NTFS hardlink creation performance issues

Hi Everyone,

I have a task where I need to create many thousands of hardlinks so I
built a simple test tool to benchmark the performance of this. I
begin with the following:

-Freshly formatted 750GB drive with 1 simple volume
-1 directory containing 10,000 files, each 512kb in length
-Win 7 x64, i7 w/16GB ram

Then my test tool creates new folders, each of which create a hardlink
to every file in the original folder. The first 7 folders always go
quickly (averaging around 7,000 links/second created) but then it
immediately drops to 700-800 links/second for any remaining number of
folders.

I have tried many things and none of them effect this in any
measurable way. It is completely repeatable in terms of when it
happens and how much the performance drops off. I have tried the
following:

-Disabling short name creation
-Disabling last access update (and rebooting)
-Setting the MFTZone to 4 (and rebooting and reformatting the volume)
-Rebooting after the slowdown begins, but after the boot additional
folders are still created at the slower speed
-Deleting all folders but the original and then creating new folders -
still slow

Using the contig tool I see that $Mft::Bitmap is only 2 fragments so
that doesn’t seem to be an issue.

When I format and create a new base folder then every time the first 7
folders of links are very fast and the remaining folders drop to the
same approx 1/10 performance.

Can anyone shed some light on what wall I am hitting and hopefully any
ways to avoid it? The 7,000 link/s rate would be perfect for my
application but the 700 link/s rate will not do so the perf result is
going to make or break this entire thing. I regret that I cannot
disclose more information about the “why” I’m doing this, it is
protected under NDA for a client. In any case I hope it would be of
interest to the community what limitations may exist here.

Thanks,
-JT

Ok, the plot thickens. I have done a lot more testing now and found something interesting. It doesn’t matter how many files are on the volume. I was originally thinking this was related to total file counts (and MFT fragmentation, etc.) but that’s not it at all. I can create 10 directories, each with 10,000 unique files, and then when I start creating the directories full of hardlinks I get 7 fast ones and then they slow down. Then I start linking to a different source directory of unique files and again I’ll get 7 fast and then they slow down.

So what this tells me is that the speed is related to the link count not the volume file count. And the magic number is 8 (my original plus the 7 links). Any link count higher than that and we get a big drop in creation performance.

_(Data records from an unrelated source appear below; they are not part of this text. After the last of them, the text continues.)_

import Summits.MatrixMultiplication.MatrixMultiplication.Theorems.AbelianSTPPCensusTAStatFDefs

/-!
# T_A static certificate, range `6780 … 6833` (t*-indexed linear checker with the k-member tree at `τ = 2371/1000`): kernel evaluation, the completeness of the bucket lists, volumes `4351 … 4550` (small volume chunks: the kernel recursion through the long low-`t` lists is bounded per theorem)

Cell mm-stpp (rung F-M1), tier T_A = «beat `2.371`, the record exponent (ADVXXZ'25 / DEK+26 rounded)»; checker in `AbelianSTPPCensusTAStatFDefs.lean`, table and bucket lists in `AbelianSTPPCensusTAStatFData.lean`
(pattern: theory g12's `AbelianSTPPCensusTAStatDDom*/DCk*.lean`).  `decide` with kernel reduction (standard axioms; no `native_decide`), `Elab.async false`;
consumed by `TAStatF.checkV_sound` / `TAStatF.domV_sound` / `TAStatF.m2V_sound` in the leaf `AbelianSTPPCensusLeafTA6833Closed.lean`.
WHAT THIS IS NOT: arithmetic on shape lists only; no statement about STPP families or `ω`.
-/

set_option linter.dupNamespace false
set_option autoImplicit false
set_option Elab.async false

namespace Summit.MatrixMultiplication.MatrixMultiplication.Theorems.TAStatF

set_option maxHeartbeats 0 in
/-- Completeness chunk: every sorted candidate shape of the volumes `4351 … 4450` lies in the list of the bucket of its `a·b` (827 shapes). [original] -/
theorem m2c4351 : TAStatF.m2V 100 4351 = true := by decide +kernel

set_option maxHeartbeats 0 in
/-- Completeness chunk: every sorted candidate shape of the volumes `4451 … 4550` lies in the list of the bucket of its `a·b` (836 shapes). [original] -/
theorem m2c4451 : TAStatF.m2V 100 4451 = true := by decide +kernel

end Summit.MatrixMultiplication.MatrixMultiplication.Theorems.TAStatF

The really interesting thing is that this behavior seems to be “sticky”. In other words, once we exceed a link count of 8, even if I delete half the links the performance is still at the slower rate as I create new links (link numbers 4-8, for example).

Can anyone enlighten me as to what is going on here and if there’s any way to get around it?

If I had to guess, I’d say it sounds like something is going from resident (inside the MFT) to non-resident (not in the MFT, but rather in a secondary storage block). Have you looked at the information in the MFT after you get into this “slow link count” state?

I note that http://en.wikipedia.org/wiki/NTFS states “Hard links can only be applied to files on the same volume since an additional filename record is added to the file’s MFT record” which is consistent with the theory that this is related to what happens when it overflows the MFT record.

Ultimately, you’d need to confirm either by looking at the MFT record directly or by having someone familiar with the NTFS implementation confirm (or deny) this theory.

Tony
OSR

I guess:
when you create a new hardlink for a file, ntfs will create a new filename($30) attribute in mft. after you create 7 hardlinks, the mft space(1024 bytes) cannot hold all the attributes, so ntfs will use attribute list($20) for this file, this will slow down file access.